Saturday, 9 June 2012

Extracts from an essay on Early Chinese Experience in the UK


Having written a ten thousand word dissertation on the topic 'Early Chinese Immigration to the United Kingdom and its formation through the 'yellow peril' and British racism', I became aware of the effects that these descriptions of nationalities can have on other groups. With hindsight, I would rephrase 'racism' to 'prejudice' to capture assumptions, animosities and micro-aggressions that would not fall foul of being daubed a "racist" act. 
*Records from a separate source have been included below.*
import Literature.NumberTheory.LFunctions.Zhang2022.KnifeEdgeEStarLen
import Literature.NumberTheory.LFunctions.Zhang2022.KnifeEdgeInvisibleTailBlock

/-!
# Zhang (2022), rung F-S3 (Landau–Siegel programme, family B-len): registry row E-004 «E*-bandwidth» —
# the WIDTH bound for the discrete mean of a thin piece of a smooth profile, typed over the skeleton

Y. Zhang, *Discrete mean estimates and the Landau–Siegel zero*, arXiv:2211.02515v1 [Zhang2022LandauSiegel] —
an unrefereed manuscript under adjudication. **WHAT THIS IS NOT: not a claim about Theorems 1–2 of
arXiv:2211.02515, about Landau–Siegel zeros, or about Parity. The programme SEARCHES and TYPES; nothing here
asserts any estimate: `DiscMeanUpperWidth`, `BandWidthBound`, `NearWallBound` are bare `Prop`s (registry row
E-004 of the cell's `obj/EDREGISTRY.md`, status «derivation (S–M), in-house, unreviewed»), and every `theorem`
is bookkeeping between them and the tree's parameters.**

**The object (registry row E-004, alias E*-bandwidth; OBJECTIVE.md v1.x §3.3; EDREGISTRY v1.10 row E-004:
«the band piece `z ∈ (1, 1+α̃]` (`α̃ = log(Dt₀)/log P = Skeleton.alphaTilde`) of a smooth top-vanishing profile
contributes `≤ C·width·discWeight` to the discrete mean (`DiscMeanUpperWidth`-type)»; role: error term (band
bookkeeping); would it close if proved: NO (bound only; completes E-003 E*-inv); price M → S once typed with ONE
normalisation).** The F-S2 transfer card (`pub/zhang-knife/zhang-knife-transfer/Sketch.lean` l.160–178, def
`DiscMeanUpperWidth`) named the one input its invisibility chain ASSUMES: an upper bound of `H¹`-type (NOT the
`L²`-type large sieve `≪ Σ|a(n)|²/n`: Zhang's normalised main term contains `(8/π)∫|g′|²`, `mainTermForm_eq`, so
the `𝔠*(ρ,ψ)ω(ρ)`-weighted discrete mean sees the DERIVATIVE of the profile) for the discrete mean of the profile
polynomial of a `1`-Lipschitz profile bounded by `1` and supported on a `θ`-interval `[u, v] ⊂ [0, 1+δ]`:

  `discMeanAbs(H_g) ≤ C · (v − u) · discWeight`  (under (A), for all large `D`),

where `discMeanAbs`/`discWeight` are the absolute-weight discrete mean and the total absolute weight
`Σ_{(ψ,ρ)} |Re 𝔠*(ρ,ψ)·Re ω(ρ)|` of `KnifeEdgeEStarLen.lean` Part 1 (the F-S2 vocabulary of record, p456081).
Consistent with `𝔅(g) ≤ C‖g‖²_{H¹} ≤ 2C(v − u)` INSIDE Zhang's range (`v ≤ 1 − o(1)`, Prop. 7.1) and an
ASSUMPTION on the band `[1 − o(1), 1 + ε]`; used ONLY to say that the piece of a profile VANISHING at the wall
`z = 1` that lives in `[1, 1+ε]` contributes `→ 0` as `ε → 0` (every consequence labelled HEURISTIC by the cards).

**NORMALISATION (the registry's «unit systems to reconcile», stated once).** This file's statement is in the
TRIVIAL scale `discWeight = Σ|Re 𝔠* Re ω|` (no Deuring–Heilbronn amplification `𝔞`): «`≤ C·width·discWeight`».
ls-theory's band heuristic (zhang-knife INBOX 11:35:37Z; FEASIBILITY v1.0b §0.6) reads «a wall value `h` enters at
`h²𝓛^{1.1}` against the dipole-suppressed regular part `𝔞𝓛⁻⁹`» — that is a statement about profiles with
`g(1) = h ≠ 0`, i.e. registry row E-005 (E*-band, typed by the B-multi typers), NOT about this row: here `g` is
`1`-Lipschitz on all of `ℝ` and vanishes off `[u, v]`, so `|g| ≤ (v − u)/2` on its support and there is no wall
value. The two rows meet only in the bookkeeping identity «profile = (profile − wall ramp) + wall ramp».

Contents: Part 1 — `DiscMeanUpperWidth c' δ` (the transfer card's `def`, BODY VERBATIM over the vocabulary of
record); Part 2 — the two instances the registry sentence and the cards actually use, as named `Prop`s:
`NearWallBound c' δ` (pieces in `[1, 1+ε]`, bound `C·ε·discWeight` for every `0 < ε ≤ δ`) and `BandWidthBound c' δ`
(pieces in the band `[1, 1+α̃(D)]`, bound `C·α̃(D)·discWeight`) — both PROVED to follow from `DiscMeanUpperWidth`;
Part 3 — PROVED parameter facts: `alphaTilde_nonneg` (`α̃ ≥ 0` once `D ≥ 3`) and `alphaTilde_lt_eventually`
(`α̃(D) < ε` for all large `D`, every `ε > 0`; from `KnifeEdgeInvisibleTail.band_lt_rpow_one_add`, p455698: the band
is thinner than every fixed `ε`). Deliberately NOT here: E-005 (band variance for `g(1) ≠ 0`), E-006 (bulk × band
cross term) — B-multi typers per EDREGISTRY v1.10 / INBOX 16:38:24Z; any claim that `DiscMeanUpperWidth` holds.

References: Zhang, arXiv:2211.02515v1, §2 (2.14)–(2.20), (2.30) (`α̃`), Prop. 2.2; §7 Prop 7.1 (7.2)
[cite: Zhang2022LandauSiegel, §2 (2.30), §7 Prop 7.1]; the tree's `mainTermForm_eq` (MainTermFormPSD.lean),
`KnifeEdge.profPoly/discMeanAbs/discWeight` (KnifeEdgeEStarLen.lean, p456081),
`KnifeEdgeInvisibleTail.band_lt_rpow_one_add` (KnifeEdgeInvisibleTailBlock.lean, p455698); transfer card
`pub/zhang-knife/zhang-knife-transfer/Sketch.lean` (`DiscMeanUpperWidth`, l.160–178) and CARD-invisible-tail.md;
cell files OBJECTIVE.md §1.3/§3.3, obj/EDREGISTRY.md row E-004, zhang-knife-ref/FEASIBILITY.md v1.0b §0.6.
-/

noncomputable section

open Complex Real Set

namespace Literature.NumberTheory.LFunctions.Zhang2022

namespace KnifeEdge

open Repair Skeleton

/-! ### Part 1 — registry row E-004: the width bound (bare `Prop`, not asserted) -/

/-- **E-004 «E*-bandwidth» — the `H¹`-type WIDTH bound for the discrete mean of a thin Lipschitz piece**
(transfer card Sketch `DiscMeanUpperWidth`, body verbatim over the vocabulary of record): there is `C > 0` such
that for all large `D`, every real primitive `χ (mod D)` satisfying (A), every profile `g` that is `1`-Lipschitz,
bounded by `1` and supported on `[u, v] ⊂ [0, 1+δ]`, the absolute-weight discrete mean of its profile polynomial of
length `⌈P^{1+δ}⌉` is at most `C·(v − u)·discWeight`. Status: derivation (in-house, unreviewed; S–M); would NOT
close anything if proved (a bound; it completes E-003). Scale: the trivial one (`discWeight`, no `𝔞`).
[cite: Zhang2022LandauSiegel, §7 Prop 7.1 (7.2), §2 (2.16)–(2.20)] -/
def DiscMeanUpperWidth (c' δ : ℝ) : Prop :=
  ∃ C : ℝ, 0 < C ∧ ForAllLarge fun D _ χ => AssumptionA D χ →
    ∀ (g : ℝ → ℂ) (u v : ℝ), LipschitzWith 1 g → (∀ z, ‖g z‖ ≤ 1) → 0 ≤ u → u ≤ v → v ≤ 1 + δ →
      (∀ z, z < u → g z = 0) → (∀ z, v < z → g z = 0) →
      discMeanAbs c' χ (fun x s => profPoly χ x g ⌈bigP D ^ (1 + δ)⌉₊ s) ≤ C * (v - u) * discWeight c' χ

/-! ### Part 2 — the two instances actually consumed (bare `Prop`s) and their derivation from Part 1 -/

/-- **The near-wall instance** (what CARD-invisible-tail uses): pieces supported in `[1, 1+ε]`, `0 < ε ≤ δ`,
contribute `≤ C·ε·discWeight` — so the part of a profile vanishing at the wall that lives between the wall and the
invisibility threshold `P^{1+ε}` of `KnifeEdgeInvisibleTail.tailInvisible` is `o(discWeight)` as `ε → 0`.
[cite: Zhang2022LandauSiegel, §7 Prop 7.1 (7.2)] -/
def NearWallBound (c' δ : ℝ) : Prop :=
  ∃ C : ℝ, 0 < C ∧ ∀ ε : ℝ, 0 < ε → ε ≤ δ → ForAllLarge fun D _ χ => AssumptionA D χ →
    ∀ g : ℝ → ℂ, LipschitzWith 1 g → (∀ z, ‖g z‖ ≤ 1) →
      (∀ z, z < 1 → g z = 0) → (∀ z, 1 + ε < z → g z = 0) →
      discMeanAbs c' χ (fun x s => profPoly χ x g ⌈bigP D ^ (1 + δ)⌉₊ s) ≤ C * ε * discWeight c' χ

/-- **The band instance** (the registry sentence of E-004): pieces supported in the band `[1, 1+α̃(D)]`,
`α̃ = log(Dt₀)/log P` (`Skeleton.alphaTilde`, (2.30)), contribute `≤ C·α̃(D)·discWeight` for all large `D`.
[cite: Zhang2022LandauSiegel, §2 (2.30), §7 Prop 7.1 (7.2)] -/
def BandWidthBound (c' δ : ℝ) : Prop :=
  ∃ C : ℝ, 0 < C ∧ ForAllLarge fun D _ χ => AssumptionA D χ →
    ∀ g : ℝ → ℂ, LipschitzWith 1 g → (∀ z, ‖g z‖ ≤ 1) →
      (∀ z, z < 1 → g z = 0) → (∀ z, 1 + alphaTilde D < z → g z = 0) →
      discMeanAbs c' χ (fun x s => profPoly χ x g ⌈bigP D ^ (1 + δ)⌉₊ s) ≤
        C * alphaTilde D * discWeight c' χ

/-! ### Part 3 — PROVED: the band width `α̃(D)` is `≥ 0` and eventually below every fixed `ε > 0` -/

/-- `⌈exp L₀⌉ ≤ D` gives `L₀ ≤ 𝓛 = log D`. [folklore] -/
private theorem le_ell_of_ceil_exp_le {L₀ : ℝ} {D : ℕ} (hD : ⌈Real.exp L₀⌉₊ ≤ D) : L₀ ≤ ell D := by
  have h : Real.exp L₀ ≤ (D : ℝ) := (Nat.le_ceil _).trans (by exact_mod_cast hD)
  exact (Real.le_log_iff_exp_le (lt_of_lt_of_le (Real.exp_pos _) h)).mpr h

/-- `𝓛 = log D ≥ 1` forces `D ≥ 1` (as `log 0 = 0`). [folklore] -/
private theorem one_le_cast_of_one_le_ell {D : ℕ} (hℓ : 1 ≤ ell D) : (1 : ℝ) ≤ D := by
  rcases Nat.eq_zero_or_pos D with h0 | h0
  · exfalso
    subst h0
    norm_num [ell] at hℓ
  · exact_mod_cast h0

/-- `α̃(D) = log(D t₀)/log P ≥ 0` as soon as `𝓛 = log D ≥ 1` (then `D·t₀ = D·𝓛⁵¹⁹ ≥ 1` and `log P = 𝓛⁹ > 0`).
[cite: Zhang2022LandauSiegel, §2 (2.6), (2.8), (2.30)] -/
theorem alphaTilde_nonneg {D : ℕ} (hℓ : 1 ≤ ell D) : 0 ≤ alphaTilde D := by
  have hℓ0 : 0 < ell D := by linarith
  have hlogP : Real.log (bigP D) = ell D ^ 9 := by rw [bigP, Real.log_exp]
  have hD1 : (1 : ℝ) ≤ D := one_le_cast_of_one_le_ell hℓ
  have ht0 : (1 : ℝ) ≤ t0 D := by
    rw [t0]; exact one_le_pow₀ hℓ
  have hDt : (1 : ℝ) ≤ (D : ℝ) * t0 D := by nlinarith
  rw [alphaTilde, hlogP]
  exact div_nonneg (Real.log_nonneg hDt) (by positivity)

/-- **The band is thinner than every fixed `ε`:** for every `ε > 0`, for all large `D`, `α̃(D) < ε`
(from `KnifeEdgeInvisibleTail.band_lt_rpow_one_add`: `P·(D t₀) < P^{1+ε}`, i.e. `D t₀ < P^ε`, take logarithms).
[cite: Zhang2022LandauSiegel, §2 (2.6), (2.8), (2.30)] -/
theorem alphaTilde_lt_eventually {ε : ℝ} (hε : 0 < ε) :
    ForAllLarge fun D _ _ => alphaTilde D < ε := by
  have hband := KnifeEdgeInvisibleTail.band_lt_rpow_one_add hε
  have h3 : ForAllLarge fun D _ _ => (1 : ℝ) ≤ ell D :=
    ForAllLarge.of_le ⌈Real.exp 1⌉₊ fun D _ _ hD _ _ => le_ell_of_ceil_exp_le hD
  refine (hband.and h3).mono fun D _ χ _ _ h => ?_
  obtain ⟨hlt, hℓ⟩ := h
  have hℓ0 : 0 < ell D := by linarith
  have hP : 0 < bigP D := Real.exp_pos _
  have hlogP : Real.log (bigP D) = ell D ^ 9 := by rw [bigP, Real.log_exp]
  have hlogPpos : 0 < Real.log (bigP D) := by rw [hlogP]; positivity
  have ht0 : (1 : ℝ) ≤ t0 D := by rw [t0]; exact one_le_pow₀ hℓ
  have hD1 : (1 : ℝ) ≤ D := one_le_cast_of_one_le_ell hℓ
  have hDt : (1 : ℝ) ≤ (D : ℝ) * t0 D := by nlinarith
  have hDtpos : (0 : ℝ) < (D : ℝ) * t0 D := by linarith
  -- `D t₀ < P^ε`
  have hquot : (D : ℝ) * t0 D < bigP D ^ ε := by
    have h1 : bigP D ^ (1 + ε) = bigP D * bigP D ^ ε := by
      rw [Real.rpow_add hP, Real.rpow_one]
    rw [h1] at hlt
    exact lt_of_mul_lt_mul_left hlt hP.le
  -- logarithms
  have hlog : Real.log ((D : ℝ) * t0 D) < ε * Real.log (bigP D) := by
    have := Real.log_lt_log hDtpos hquot
    rwa [Real.log_rpow hP] at this
  rw [alphaTilde]
  exact (div_lt_iff₀ hlogPpos).mpr hlog

/-! ### Part 4 — PROVED: Part 1 implies the two instances -/

/-- `DiscMeanUpperWidth ⇒ NearWallBound` (take `u = 1`, `v = 1 + ε`). [cite: Zhang2022LandauSiegel, §7 Prop 7.1 (7.2)] -/
theorem nearWallBound_of_discMeanUpperWidth {c' δ : ℝ} (h : DiscMeanUpperWidth c' δ) :
    NearWallBound c' δ := by
  obtain ⟨C, hC, hall⟩ := h
  refine ⟨C, hC, fun ε hε hεδ => hall.mono fun D _ χ _ _ hD hA g hg hg1 hlo hhi => ?_⟩
  have := hD hA g 1 (1 + ε) hg hg1 zero_le_one (by linarith) (by linarith) hlo hhi
  simpa using this

/-- `DiscMeanUpperWidth ⇒ BandWidthBound` for every `δ > 0` (take `u = 1`, `v = 1 + α̃(D)`; admissible for all
large `D` because `0 ≤ α̃(D) < δ` eventually, Part 3). [cite: Zhang2022LandauSiegel, §2 (2.30), §7 Prop 7.1 (7.2)] -/
theorem bandWidthBound_of_discMeanUpperWidth {c' δ : ℝ} (hδ : 0 < δ) (h : DiscMeanUpperWidth c' δ) :
    BandWidthBound c' δ := by
  obtain ⟨C, hC, hall⟩ := h
  have h3 : ForAllLarge fun D _ _ => (1 : ℝ) ≤ ell D :=
    ForAllLarge.of_le ⌈Real.exp 1⌉₊ fun D _ _ hD _ _ => le_ell_of_ceil_exp_le hD
  refine ⟨C, hC, ((hall.and (alphaTilde_lt_eventually hδ)).and h3).mono fun D _ χ _ _ hD hA g hg hg1 hlo hhi => ?_⟩
  obtain ⟨⟨hW, hlt⟩, hℓ⟩ := hD
  have h0 := alphaTilde_nonneg hℓ
  have := hW hA g 1 (1 + alphaTilde D) hg hg1 zero_le_one (by linarith) (by linarith) hlo hhi
  simpa using this

end KnifeEdge

end Literature.NumberTheory.LFunctions.Zhang2022

end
I am intending to revisit the essay and update it to include more modern discourses. Here are extracts from my conclusion.
At the start of early Chinese immigration, the seamen were grouped and housed according to ethnicity by law. As I have argued above, Chinatowns were formed as both a comfort for the isolated and as a reaction to protect against external hostility. Their insular nature bred fears of suspicious activities, and gave Sax Rohmer’s Fu Machu stories plausibility. Even British attempts to stamp out opium affected changes in the Chinese communities, producing underground opium dens perpetuating the image of a vast syndicate.  
British xenophobia forced the Chinese community into opportunistic occupational niches, like laundering clothes, and in time, takeaways. This engendered the impression of Chinese uniformity and conformed to the Yellow Peril’s notion of homogenous racial invasion. One way in which the Chinese settlers of the 19th Century had freedom was their potential to cohabit and marry local women, although this embittered local English men who already had grievances over jobs and pay. Often these mixed race relationships resulted in boycotts, or even erupted into physical attacks. 
The activities of the NSFU continually demonised the Chinese seamen, despite making up only 5000 of the total 45,000 Asiatic mariners. The prevailing discriminatory milieu during and after the Great War provided the backdrop with which to further smear the Chinese immigrants, on the basis of opium addiction and "corruption" of white females. It was feared that Chinese amoral habits would spread, and as a result, repatriation and deportation decimated an already small minority.  
Britain is now a country where nationality is no longer an arbitrary matter of appearance, or the spot of earth where one has the destiny to plop out onto, as the censuses of the nineteenth century assumed. Let the lessons of the early Chinese immigrants show how destructive xenophobia and racial stereotypes can be to society.